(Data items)
# # # # #
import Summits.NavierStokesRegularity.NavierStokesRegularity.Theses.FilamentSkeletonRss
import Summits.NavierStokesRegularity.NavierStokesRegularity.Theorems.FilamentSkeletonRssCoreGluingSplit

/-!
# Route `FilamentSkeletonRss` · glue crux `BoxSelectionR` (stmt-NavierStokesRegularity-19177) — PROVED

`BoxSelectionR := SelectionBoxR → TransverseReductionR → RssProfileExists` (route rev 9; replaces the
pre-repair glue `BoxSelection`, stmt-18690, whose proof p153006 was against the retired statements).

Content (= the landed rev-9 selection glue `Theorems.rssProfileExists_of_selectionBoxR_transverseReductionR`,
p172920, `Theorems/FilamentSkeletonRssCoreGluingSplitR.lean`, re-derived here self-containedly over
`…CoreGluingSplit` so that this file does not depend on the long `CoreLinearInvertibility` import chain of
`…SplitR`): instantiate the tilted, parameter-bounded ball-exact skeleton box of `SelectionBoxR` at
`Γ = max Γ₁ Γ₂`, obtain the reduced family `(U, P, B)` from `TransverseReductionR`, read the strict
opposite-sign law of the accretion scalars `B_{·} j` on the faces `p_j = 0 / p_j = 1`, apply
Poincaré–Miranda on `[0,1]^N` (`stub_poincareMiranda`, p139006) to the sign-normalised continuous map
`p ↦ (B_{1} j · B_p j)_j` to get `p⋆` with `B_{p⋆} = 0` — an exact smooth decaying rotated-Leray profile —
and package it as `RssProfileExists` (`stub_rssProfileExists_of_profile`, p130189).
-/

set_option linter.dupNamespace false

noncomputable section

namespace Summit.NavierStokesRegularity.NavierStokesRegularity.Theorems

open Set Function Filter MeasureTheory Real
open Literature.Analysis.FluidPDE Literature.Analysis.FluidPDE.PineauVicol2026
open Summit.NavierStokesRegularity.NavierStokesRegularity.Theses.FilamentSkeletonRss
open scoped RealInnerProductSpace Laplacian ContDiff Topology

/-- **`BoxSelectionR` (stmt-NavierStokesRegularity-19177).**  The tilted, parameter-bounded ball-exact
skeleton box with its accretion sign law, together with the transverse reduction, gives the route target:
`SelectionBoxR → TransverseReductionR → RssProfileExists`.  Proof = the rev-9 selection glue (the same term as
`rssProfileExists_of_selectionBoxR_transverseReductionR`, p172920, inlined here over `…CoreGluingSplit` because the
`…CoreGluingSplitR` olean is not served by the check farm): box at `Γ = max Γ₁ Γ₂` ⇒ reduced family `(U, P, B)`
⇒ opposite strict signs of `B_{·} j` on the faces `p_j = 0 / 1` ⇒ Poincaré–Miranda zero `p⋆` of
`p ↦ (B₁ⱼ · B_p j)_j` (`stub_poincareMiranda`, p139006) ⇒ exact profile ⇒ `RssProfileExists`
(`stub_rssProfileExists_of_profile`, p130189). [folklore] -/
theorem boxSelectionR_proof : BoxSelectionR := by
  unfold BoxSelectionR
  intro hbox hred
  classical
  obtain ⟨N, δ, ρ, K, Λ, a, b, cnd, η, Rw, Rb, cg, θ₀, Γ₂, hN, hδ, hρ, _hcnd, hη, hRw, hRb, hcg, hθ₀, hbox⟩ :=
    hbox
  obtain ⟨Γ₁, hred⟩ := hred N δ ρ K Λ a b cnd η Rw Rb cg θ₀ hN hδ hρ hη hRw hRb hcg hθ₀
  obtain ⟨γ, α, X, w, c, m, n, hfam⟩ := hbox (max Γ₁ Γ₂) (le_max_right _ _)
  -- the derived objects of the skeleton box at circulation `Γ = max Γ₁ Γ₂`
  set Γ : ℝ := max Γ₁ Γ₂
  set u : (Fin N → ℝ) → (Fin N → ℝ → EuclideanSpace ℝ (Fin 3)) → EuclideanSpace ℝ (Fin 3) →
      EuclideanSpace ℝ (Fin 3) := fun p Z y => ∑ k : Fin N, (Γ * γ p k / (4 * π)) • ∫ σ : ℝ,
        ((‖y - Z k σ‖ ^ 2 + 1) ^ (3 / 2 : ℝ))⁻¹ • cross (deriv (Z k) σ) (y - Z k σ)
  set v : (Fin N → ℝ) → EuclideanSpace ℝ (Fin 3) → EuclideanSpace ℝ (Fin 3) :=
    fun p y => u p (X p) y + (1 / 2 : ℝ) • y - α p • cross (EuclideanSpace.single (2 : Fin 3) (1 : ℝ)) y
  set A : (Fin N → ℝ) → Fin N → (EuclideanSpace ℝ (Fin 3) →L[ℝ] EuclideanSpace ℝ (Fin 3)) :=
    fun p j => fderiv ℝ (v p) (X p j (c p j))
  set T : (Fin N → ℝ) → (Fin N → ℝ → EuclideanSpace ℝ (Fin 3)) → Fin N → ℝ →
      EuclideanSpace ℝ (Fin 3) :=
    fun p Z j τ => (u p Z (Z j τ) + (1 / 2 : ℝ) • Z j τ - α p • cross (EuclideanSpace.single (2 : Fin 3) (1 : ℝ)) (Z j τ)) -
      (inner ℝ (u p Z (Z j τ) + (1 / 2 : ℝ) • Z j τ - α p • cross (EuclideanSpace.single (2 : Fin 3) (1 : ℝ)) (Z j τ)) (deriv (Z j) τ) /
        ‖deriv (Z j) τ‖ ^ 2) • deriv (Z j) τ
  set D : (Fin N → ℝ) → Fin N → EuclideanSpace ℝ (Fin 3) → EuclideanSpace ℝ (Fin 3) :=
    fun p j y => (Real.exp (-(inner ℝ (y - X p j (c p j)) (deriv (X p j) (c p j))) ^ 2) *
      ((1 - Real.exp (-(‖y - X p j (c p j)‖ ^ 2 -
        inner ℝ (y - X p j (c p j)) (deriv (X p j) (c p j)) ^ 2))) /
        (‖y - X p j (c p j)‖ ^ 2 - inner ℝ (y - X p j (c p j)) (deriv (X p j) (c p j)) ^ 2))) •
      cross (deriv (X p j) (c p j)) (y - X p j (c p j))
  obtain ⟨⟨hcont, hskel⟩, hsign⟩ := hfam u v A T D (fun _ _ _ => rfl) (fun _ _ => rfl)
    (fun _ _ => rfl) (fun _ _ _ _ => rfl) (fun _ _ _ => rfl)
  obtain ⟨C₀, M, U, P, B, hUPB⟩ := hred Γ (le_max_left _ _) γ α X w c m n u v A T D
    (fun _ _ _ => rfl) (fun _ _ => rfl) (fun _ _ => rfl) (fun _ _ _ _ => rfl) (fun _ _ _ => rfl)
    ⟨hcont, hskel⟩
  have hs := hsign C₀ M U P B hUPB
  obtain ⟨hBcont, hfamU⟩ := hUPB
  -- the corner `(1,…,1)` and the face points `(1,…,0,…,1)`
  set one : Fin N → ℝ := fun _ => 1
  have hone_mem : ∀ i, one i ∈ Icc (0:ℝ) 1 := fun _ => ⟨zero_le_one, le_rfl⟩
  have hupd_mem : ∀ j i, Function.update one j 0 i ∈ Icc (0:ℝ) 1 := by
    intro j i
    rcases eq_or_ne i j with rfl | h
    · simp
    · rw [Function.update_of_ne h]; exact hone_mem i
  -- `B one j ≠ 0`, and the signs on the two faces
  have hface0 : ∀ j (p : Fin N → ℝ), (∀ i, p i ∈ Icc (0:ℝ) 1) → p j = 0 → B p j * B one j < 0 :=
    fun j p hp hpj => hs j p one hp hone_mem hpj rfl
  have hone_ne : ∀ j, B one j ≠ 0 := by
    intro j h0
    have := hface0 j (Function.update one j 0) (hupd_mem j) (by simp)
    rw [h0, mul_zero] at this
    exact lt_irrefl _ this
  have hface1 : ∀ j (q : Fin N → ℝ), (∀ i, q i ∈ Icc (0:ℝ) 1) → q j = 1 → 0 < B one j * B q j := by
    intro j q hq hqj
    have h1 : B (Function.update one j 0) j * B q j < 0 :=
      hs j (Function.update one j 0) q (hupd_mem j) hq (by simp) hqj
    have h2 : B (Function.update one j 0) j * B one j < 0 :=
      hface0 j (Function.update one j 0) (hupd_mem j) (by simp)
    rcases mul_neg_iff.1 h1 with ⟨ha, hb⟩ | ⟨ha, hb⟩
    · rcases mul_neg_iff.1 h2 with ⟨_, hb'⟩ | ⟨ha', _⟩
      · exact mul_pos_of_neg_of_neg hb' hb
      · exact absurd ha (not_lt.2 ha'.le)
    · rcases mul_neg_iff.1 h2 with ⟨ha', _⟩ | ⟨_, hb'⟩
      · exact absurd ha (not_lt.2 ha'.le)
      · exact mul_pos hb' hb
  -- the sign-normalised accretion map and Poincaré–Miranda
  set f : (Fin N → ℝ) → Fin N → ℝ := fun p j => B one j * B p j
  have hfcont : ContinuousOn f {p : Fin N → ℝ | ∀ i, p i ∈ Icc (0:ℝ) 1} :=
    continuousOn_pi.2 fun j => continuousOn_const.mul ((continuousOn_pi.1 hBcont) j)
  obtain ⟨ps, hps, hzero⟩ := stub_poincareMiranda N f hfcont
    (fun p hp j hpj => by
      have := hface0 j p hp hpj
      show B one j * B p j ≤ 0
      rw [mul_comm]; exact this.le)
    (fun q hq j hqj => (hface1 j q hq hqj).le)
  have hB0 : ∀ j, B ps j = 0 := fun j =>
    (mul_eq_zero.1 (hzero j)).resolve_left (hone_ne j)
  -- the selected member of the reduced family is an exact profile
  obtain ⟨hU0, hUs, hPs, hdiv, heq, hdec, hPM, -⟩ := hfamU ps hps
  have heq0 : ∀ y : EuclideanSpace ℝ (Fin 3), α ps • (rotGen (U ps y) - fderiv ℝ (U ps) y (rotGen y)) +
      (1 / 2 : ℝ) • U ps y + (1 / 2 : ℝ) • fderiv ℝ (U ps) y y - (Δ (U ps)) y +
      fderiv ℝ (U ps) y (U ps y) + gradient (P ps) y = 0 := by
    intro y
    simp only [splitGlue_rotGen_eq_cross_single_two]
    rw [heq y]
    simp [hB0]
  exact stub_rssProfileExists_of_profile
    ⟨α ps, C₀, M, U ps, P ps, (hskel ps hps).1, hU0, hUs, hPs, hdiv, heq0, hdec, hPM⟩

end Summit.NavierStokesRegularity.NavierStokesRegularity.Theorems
# # # # #
### Aim of the exercise
Check each line above for the word "rcases" and give the number of lines that have it, nothing else.

### Worked solution
4